In conclusion, the pivotal trials for the first four vaccines authorized by the European Commission fulfilled their purpose and provided adequate evidence for granting conditional marketing authorization. We should, however, leverage the learnings all involved parties made during the 2020–2021 pandemic experience to develop even better vaccine trial protocols in the future which would ideally allow quick generation of robust results, and better comparability between vaccines, even under severe time pressure. We think that this can be better achieved through collaboration between academia, industry and regulators.

Supplementary Materials

Appendix to Section 4: Detailed description of the four case studies.

Disclosure Statement

The authors had been involved in the regulatory assessment of the considered vaccines.

The views expressed in this article are the personal views of the authors and may not be understood or quoted as being made on behalf of or reflecting the position of the regulatory agencies or organizations with which the authors are employed/affiliated.

BH, EA,WJ, KOR, LAD, MG, FK, MP, FPL, TL, AK, JZ and KR are affiliated with EMA’s Biostatistics Working Party and/or the European Specialized Expert Community of the Methodology Working Party. AK and JZ are affiliated with EMA’s Scientific Advice Working Party.

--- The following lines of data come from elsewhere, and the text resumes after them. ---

import Summits.HubbardSuperconductivity.HubbardSuperconductivity.Theorems.AnisotropyChordTransferFibre3FinXDEvalW

/-!
# Route `AnisotropyChord` / H0 rotor rung: FIN per-`L` row-D (KT-2a″) cell facts, `L = 21`, cells 90–90

Kernel facts `xdCellAny0 21 (49/50) la lb aD = true` (in-kernel point tables, zero data; `decide +kernel`) for the combined-cell
grid of `L = 21` (g5 design, 1–2.5 % cells); assembled in `…FinXDTwentyOne`.  Prover seat `hubbard-h0-rotor-p3` g7; helper for piece A =
stmt-HubbardSuperconductivity-23918 of rung 19089 (`--supports`, helper class).  WHAT THIS IS NOT: nothing here proves superconductivity in the
Hubbard model (rotor TARGET as worded stays FALSE, g15 verdict); kernel facts for ONE hypothesis of ONE conditional reduction.
-/

set_option linter.dupNamespace false
set_option autoImplicit false

namespace Summit.HubbardSuperconductivity.HubbardSuperconductivity.Theorems.AnisotropyChord.Transfer.Fibre3

namespace FinXD

/-- cell 90 of `L = 21` (`cert`). [folklore] -/
theorem xd21_90 : xdCellAny0 21 (49/50 : ℚ) 1124372224660341 1152481530276850 (2/25 : ℚ) = true := by (rw [← xdCellAnyW0_eq]; decide +kernel)

end FinXD

end Summit.HubbardSuperconductivity.HubbardSuperconductivity.Theorems.AnisotropyChord.Transfer.Fibre3
/-
Copyright: the b2b-balaban T⁴-continuum CRUX team, row NE7b OWNER lineage `t4-ne7b-p1` (gen 146). Project licence.
-/
import Summits.QuantumFields.BalabanUV.T4Continuum.Spine.NE7b.SupInterpolatedFifthKernelEntry
import Summits.QuantumFields.BalabanUV.T4Continuum.Spine.NE7b.SupWeightedFifthOrderLettersTwo

/-!
# THE ORDER-5 OUTPUT LETTER OF THE WEIGHTED CLASS MAP, SLOT `Y` (SCOPING-d17 §F F18; file (740)).  (687) bounds every fifth `ψ`-derivative
# entry of the one-step effective action `W⁺(ψ) = −log∫e^{−U(·+ψ)}dμ_{AAᵀ}` (the display's `e_x`-derivative of (521)'s centred fourth cumulant)
# by the interpolated majorant `M₅′(x,y,z,t,s)` — no support indicator, product decay; the slot letter `output_k5ϑ_y` sums `M₅′` against the
# full-graph weight `Π_{pairs}ϑ` with `y` fixed.  THIS FILE composes them: `Σ_{free} |∂⁵W⁺(x,y,z,t,s)|·Πϑ ≤` the slot bound — the weighted
# OUTPUT slot letter of the next class member's `K5⁺ := |∂⁵W⁺|` in role `y`, from the road's (687) hypotheses and the weighted-class letters
# of SCOPING-d17 §D∕§F ONLY — no support letter, no finite-range hypothesis: with (659)∕(666)∕(738) (profile letters = intrinsic × factor
# letters) THE WEIGHTED CLASS MAP CLOSES AT ORDER 5 up to the rate bookkeeping (R-d) (row NE7b, node U5c; (687) and the slot letter BY
# NAME; [folklore]).

Cell `pub-balaban`, sub-cell `t4`, spine estimate NE7b (`T4WeightBudget.RelWeightBound`; the cell's OWN estimate — NOT PRINTED in
[Bałaban 1983–89], NOT PROVED).  Crux-route work under `Spine/NE7b/` by the row OWNER (`t4-ne7b-p1` gen 146, file (740)) under FREEZE
(0)'s crux-prover clause; NOTHING of Bałaban's is named as a Lean object, valued or asserted; no `T4Continuum/Support` leaf typed; no
`def`, no notation (statements WRITTEN OUT as printed by (687)); zero `sorry`.  Imports (BY NAME): (687), the slot-`y` assembly file.

WHAT IS PROVED ([folklore]): **`fifth_derivative_weighted_slot_y`**; toy.

HONEST (what this is NOT).  The order-5 member of the class map in one role (the other roles are sibling files; the operator letter and the
packaging are later files); finite-torus Gaussian measure `μ_{AAᵀ}` with the road's regularisation; scalar skeleton ((A3), NC-NE7b-α
UNRULED); nothing of Bałaban's asserted.  BY-NAME EFFECT ON THE WALL: NONE.  NE7b NOT PRINTED ∕ NOT PROVED; spine PROVED 0∕9; rung (B)+1 — the
programme's measures remain FINITE-torus statements; NOT the mass gap, NOT Clay.  HONEST DEPENDENCY: continuum YM on T⁴ ⇐ BetaPertH ∧ nine
spine estimates (0∕9 proved); BetaPertH ⇐ (D1) ∧ (D4) ∧ CAP+tail; G-an2-4 gates asym, D1 and NE2∕3∕4.
-/

set_option autoImplicit false
set_option maxSynthPendingDepth 4

noncomputable section

namespace Summit.QuantumFields.BalabanUV.T4Continuum.NE7b.SupWeightedFifthOrderOutputTwo

open MeasureTheory ProbabilityTheory Finset Real Matrix
open scoped BigOperators Matrix
open SupInterpolatedFifthKernelEntry (interpolated_fifth_kernel_entry)
open SupWeightedFifthOrderLettersTwo (output_k5ϑ_y)

variable {ι κ : Type} [Fintype ι] [DecidableEq ι] [Fintype κ] [DecidableEq κ]

variable {U : EuclideanSpace ℝ ι → ℝ} {U' : EuclideanSpace ℝ ι → EuclideanSpace ℝ ι →L[ℝ] ℝ}
  {U'' : EuclideanSpace ℝ ι → EuclideanSpace ℝ ι →L[ℝ] EuclideanSpace ℝ ι →L[ℝ] ℝ}
  {U₃ : EuclideanSpace ℝ ι → EuclideanSpace ℝ ι →L[ℝ] EuclideanSpace ℝ ι →L[ℝ] EuclideanSpace ℝ ι →L[ℝ] ℝ}
  {U₄ : EuclideanSpace ℝ ι → EuclideanSpace ℝ ι →L[ℝ] EuclideanSpace ℝ ι →L[ℝ] EuclideanSpace ℝ ι →L[ℝ] EuclideanSpace ℝ ι →L[ℝ] ℝ}
  {U₅ : EuclideanSpace ℝ ι →
    EuclideanSpace ℝ ι →L[ℝ] EuclideanSpace ℝ ι →L[ℝ] EuclideanSpace ℝ ι →L[ℝ] EuclideanSpace ℝ ι →L[ℝ] EuclideanSpace ℝ ι →L[ℝ] ℝ}
  {Hk : ι → ι → ℝ} {K3 : ι → ι → ι → ℝ} {K4 : ι → ι → ι → ι → ℝ} {K5 : ι → ι → ι → ι → ι → ℝ} {A : Matrix ι κ ℝ} {D : κ → κ → ℝ}
  {γop κ₀ κ₁ κ₂ κ₃ κ₄ κ₅ κ₅r a τ δ θp lam lamA αr αc hr hc k3r k3c k4r k4c k5r k5c γ dr dc dθ dθ' αθ βθ S S' S₁ n₃ : ℝ} {θ : κ → κ → ℝ}
  {σ : ι → κ → ℝ} {ρ r r₁ : ι → ι → ℝ} {C3k C3h C4 C5 : ℝ}
  {ϑ ϑ₂ : ι → ι → ℝ} {αθc αg1m αg2m αg1c αk4m1 αk4m2 αk4m3 αk4c αk5m1 αk5m2 αk5m3 αk5m4 αk5c hrϑ hcϑ k3rϑ k3mϑ k3cϑ k5ϑ1 k5ϑ2 k5ϑ3 k5ϑ4
    k5ϑ5 G Θ8 S2 : ℝ}
-- provenance: harness21/H21/H21/Prelude/MotiveAbstract/AlgPoints.lean @ c3fce92 (interim HEAD d8f2665); M5 mechanical rewrite
/-!
# `L`-valued points of a `k`-scheme with the strong topology (trunk T-MOTIVE, prelude C2)

For a `k`-scheme `X : Literature.SchemeOver k` (Mathlib's `Over (Spec k)`) and a field `L` which is a
`k`-algebra, `Literature.AlgPoints X L` is the set `X(L)` of `L`-valued points of `X` over `k`, realised
as the type of morphisms `Spec L ⟶ X` in `Over (Spec k)`. This is ONE type serving schemes and
abelian varieties alike: for a group object `A` in `Over (Spec k)`, Mathlib's (scoped)
`Hom.commGroup` puts the group structure on the very same type.

When `L` carries a topology (`ℂ`, `ℝ`, `ℚ_p`), `X(L)` gets the *strong* (analytic) topology: the
coarsest topology for which, for every open `U ⊆ X` and every regular function `f ∈ Γ(X, U)`, the
set `U(L)` is open and `P ↦ f(P) : U(L) → L` is continuous (Mumford, *The Red Book of Varieties and
Schemes*, I.10; Serre, *GAGA*, §2; for `L = ℂ` this is the topology of the associated complex
analytic space). The *instance* `AlgPoints.instTopologicalSpace` is defined for an arbitrary
`[TopologicalSpace L]`, but the named properties (compatibility with products, Hausdorffness for
separated `X`, `𝔸ⁿ(L) ≃ₜ Lⁿ`) hold, and are stated, only for Hausdorff topological fields
(`[IsTopologicalDivisionRing L] [T2Space L]`), as in all the sources.

## Main definitions

* `Literature.AlgPoints X L := specOver k L ⟶ X`, with `AlgPoints.mk`, `.toSpecHom`, `.pt` (the image of
  the unique point of `Spec L`), `.resHom : κ(pt P) ⟶ L` (both via Mathlib
  `Scheme.SpecToEquivOfField`), `.eval` (value of a regular function at `P`, via Mathlib
  `Scheme.evaluation`).
* `AlgPoints.instTopologicalSpace`: the strong topology, generated by the sets
  `AlgPoints.basicSet U f V = {P ∈ U(L) | f(P) ∈ V}` for `V ⊆ L` open.
* `AlgPoints.map φ : X(L) → Y(L)` (post-composition), `AlgPoints.mapContinuous φ : C(X(L), Y(L))`,
  `AlgPoints.prodEquiv : (X ×ₖ Y)(L) ≃ X(L) × Y(L)`.
* Galois action: `AlgPoints.specMap σ : Spec L ⟶ Spec L` over `k` for `σ : L ≃ₐ[k] L`, and the
  LEFT action `σ • P := specMap σ ≫ P` of `L ≃ₐ[k] L` on `X(L)` (`AlgPoints.instMulActionAlgEquiv`).
  Convention: on affine coordinates, `σ • P` has coordinates `σ (xᵢ(P))`.
* `Literature.ComplexPoints X := AlgPoints X ℂ` (universe `0`).

## Design notes

* The universe of `L` equals that of `k` (forced by `Spec`); this pins Betti cohomology of
  `ComplexPoints X` to `k : Type`.
* `[TopologicalSpace L]` is assumed only where it is used; the point-set API is topology-free.
  The topology instance needs only `[TopologicalSpace L]`; every theorem asserting a property of
  it that uses continuity of `+`, `*`, `⁻¹` on `L` and separation (products, Hausdorff, `𝔸ⁿ`)
  assumes a Hausdorff topological field `[IsTopologicalDivisionRing L] [T2Space L]`. Without
  these the statements are false: for `L` with the cofinite topology polynomial maps `L² → L`
  are not continuous; for `L` indiscrete, `𝔸¹(L)` still has the nonempty proper open subset
  `D(x)(L) = {a ≠ 0}` while `L` has none, and `(𝔸¹ ×ₖ 𝔸¹)(k)` (Zariski topology on `k²`) is
  finer than `𝔸¹(k) × 𝔸¹(k)` (product of cofinite topologies); and `f = 1/x` on `D(x)` forces
  continuity of inversion.
* `t2Space_algPoints`, `compactSpace_algPoints_of_isProper`, `locallyCompactSpace_algPoints` are
  instance-shaped facts kept as `theorem`s because their proofs are `sorry`; a later pass with
  real proofs should upgrade them to instances.
* Mathlib has no topology on `L`-points of a scheme (searched `SpecToEquivOfField`, `AffineSpace`,
  `pointsEquiv`: only the bijections `Scheme.SpecToEquivOfField` and, for affine space,
  `AffineSpace.homOverEquiv`, which we reuse).
* `AlgPoints.mapContinuous` relies on the theorem `AlgPoints.continuous_map`.

## References

* D. Mumford, *The Red Book of Varieties and Schemes*, I.10.
* J.-P. Serre, *Géométrie algébrique et géométrie analytique* (GAGA), Ann. Inst. Fourier 6
  (1956), §2.
* R. Hartshorne, *Algebraic Geometry*, II.2–II.4, Appendix B.
* B. Conrad, *Weil and Grothendieck approaches to adelic points*, Enseign. Math. 58 (2012), §2–§5
  (topology on `X(L)` for topological fields `L`; Hausdorff iff separated, compact if proper over a
  local field).
-/

universe u

open CategoryTheory AlgebraicGeometry MonoidalCategory Topology

noncomputable section

namespace Literature.AlgebraicGeometry.Motives

variable {k : Type u} [Field k]

/-- The `L`-valued points `X(L)` of a `k`-scheme `X` over `k`, for a field `L` which is a
`k`-algebra: morphisms `Spec L ⟶ X` in `Over (Spec k)` (Hartshorne, *Algebraic Geometry*, II.2,
Ex. 2.7; Mumford, *Red Book*, II.4). [folklore] -/
abbrev AlgPoints (X : SchemeOver k) (L : Type u) [Field L] [Algebra k L] : Type u :=
  specOver k L ⟶ X

namespace AlgPoints

variable {X Y Z : SchemeOver k} {L : Type u} [Field L] [Algebra k L]

/-- Constructor for `L`-points: a morphism `P : Spec L ⟶ X` of schemes compatible with the structure
maps to `Spec k` (this is `Over.homMk`; Hartshorne II Ex. 2.7). [folklore] -/
abbrev mk (P : Spec (.of L) ⟶ X.left)
    (w : P ≫ X.hom = Spec.map (CommRingCat.ofHom (algebraMap k L))) : AlgPoints X L :=
  Over.homMk P w

/-- The underlying morphism of schemes `Spec L ⟶ X` of an `L`-point (Hartshorne II Ex. 2.7). [folklore] -/
abbrev toSpecHom (P : AlgPoints X L) : Spec (.of L) ⟶ X.left := P.left

/-- The point of the scheme `X` underlying an `L`-point `P`: the image of the unique point of
`Spec L` (first component of Mathlib `Scheme.SpecToEquivOfField`; Hartshorne II Ex. 2.7). [folklore] -/
def pt (P : AlgPoints X L) : X.left := (X.left.SpecToEquivOfField L P.left).1

/-- The embedding `κ(P.pt) ⟶ L` of the residue field at the underlying point of an `L`-point `P`
(second component of Mathlib `Scheme.SpecToEquivOfField`; Hartshorne II Ex. 2.7). [folklore] -/
def resHom (P : AlgPoints X L) : X.left.residueField P.pt ⟶ .of L :=
  (X.left.SpecToEquivOfField L P.left).2

/-- The value `f(P) ∈ L` of a regular function `f ∈ Γ(X, U)` at an `L`-point `P` lying in `U`:
evaluate `f` in the residue field `κ(P.pt)` (Mathlib `Scheme.evaluation`) and push along
`P.resHom : κ(P.pt) ⟶ L` (Mumford, *Red Book*, I.10; Hartshorne II Ex. 2.7). [folklore] -/
def eval (P : AlgPoints X L) (U : X.left.Opens) (h : P.pt ∈ U) (f : Γ(X.left, U)) : L :=
  P.resHom (X.left.evaluation U P.pt h f)

/-- The sub-basic set `{P ∈ U(L) | f(P) ∈ V}` of `X(L)` attached to an open `U ⊆ X`, a regular
function `f ∈ Γ(X, U)` and a subset `V ⊆ L` (Mumford, *Red Book*, I.10). [folklore] -/
def basicSet (U : X.left.Opens) (f : Γ(X.left, U)) (V : Set L) : Set (AlgPoints X L) :=
  {P | ∃ h : P.pt ∈ U, P.eval U h f ∈ V}

/-- The *strong* (analytic) topology on `X(L)` for a topological field `L`: the topology
generated by the sets `basicSet U f V` with `V ⊆ L` open, i.e. the coarsest topology making every
`U(L)` open and every regular function `U(L) → L` continuous (Mumford, *Red Book*, I.10;
Serre, GAGA §2; Conrad, *Weil and Grothendieck approaches to adelic points*, Prop. 2.1).
The definition makes sense for any `[TopologicalSpace L]`, but its expected properties
(`isHomeomorph_prodEquiv`, `t2Space_algPoints`, `nonempty_algPoints_affineSpace_homeomorph`)
hold only when `L` is a Hausdorff topological field
(`[IsTopologicalDivisionRing L] [T2Space L]`). [folklore] -/
instance instTopologicalSpace [TopologicalSpace L] : TopologicalSpace (AlgPoints X L) :=
  TopologicalSpace.generateFrom
    {S | ∃ (U : X.left.Opens) (f : Γ(X.left, U)) (V : Set L), IsOpen V ∧ S = basicSet U f V}

/-- A basic set with `V` open is open in the strong topology (by definition; Mumford, *Red Book*,
I.10). [folklore] -/
theorem isOpen_basicSet [TopologicalSpace L] (U : X.left.Opens) (f : Γ(X.left, U)) {V : Set L}
    (hV : IsOpen V) : IsOpen (basicSet U f V : Set (AlgPoints X L)) :=
  TopologicalSpace.isOpen_generateFrom_of_mem ⟨U, f, V, hV, rfl⟩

FPL was affiliated with EMA’s Scientific Advice Working Party at the time of article submission and is affiliated with EMA’s Committee for Medicinal Products for Human Use since September 2022. FK is affiliated with EMA’s Emergency Task Force.

Martin Posch declares that he is the statistician of the trial “A Phase 2, Comparative Randomized Trial to Evaluate the impact of reduced COVID-19 mRNA vaccination regimens on immunological responses and reactogenicity in pediatric subjects with and without prior SARS-CoV-2 infection (CoVacc)” and contributes also the other clinical trials funded by the EU-Horizon 2020 Project Vaccelerate H2020-IBA-SC1-CORONAVIRUS-2020-4. Grant agreement number 101037867.

Additional information

Funding

The author(s) reported there is no funding associated with the work featured in this article.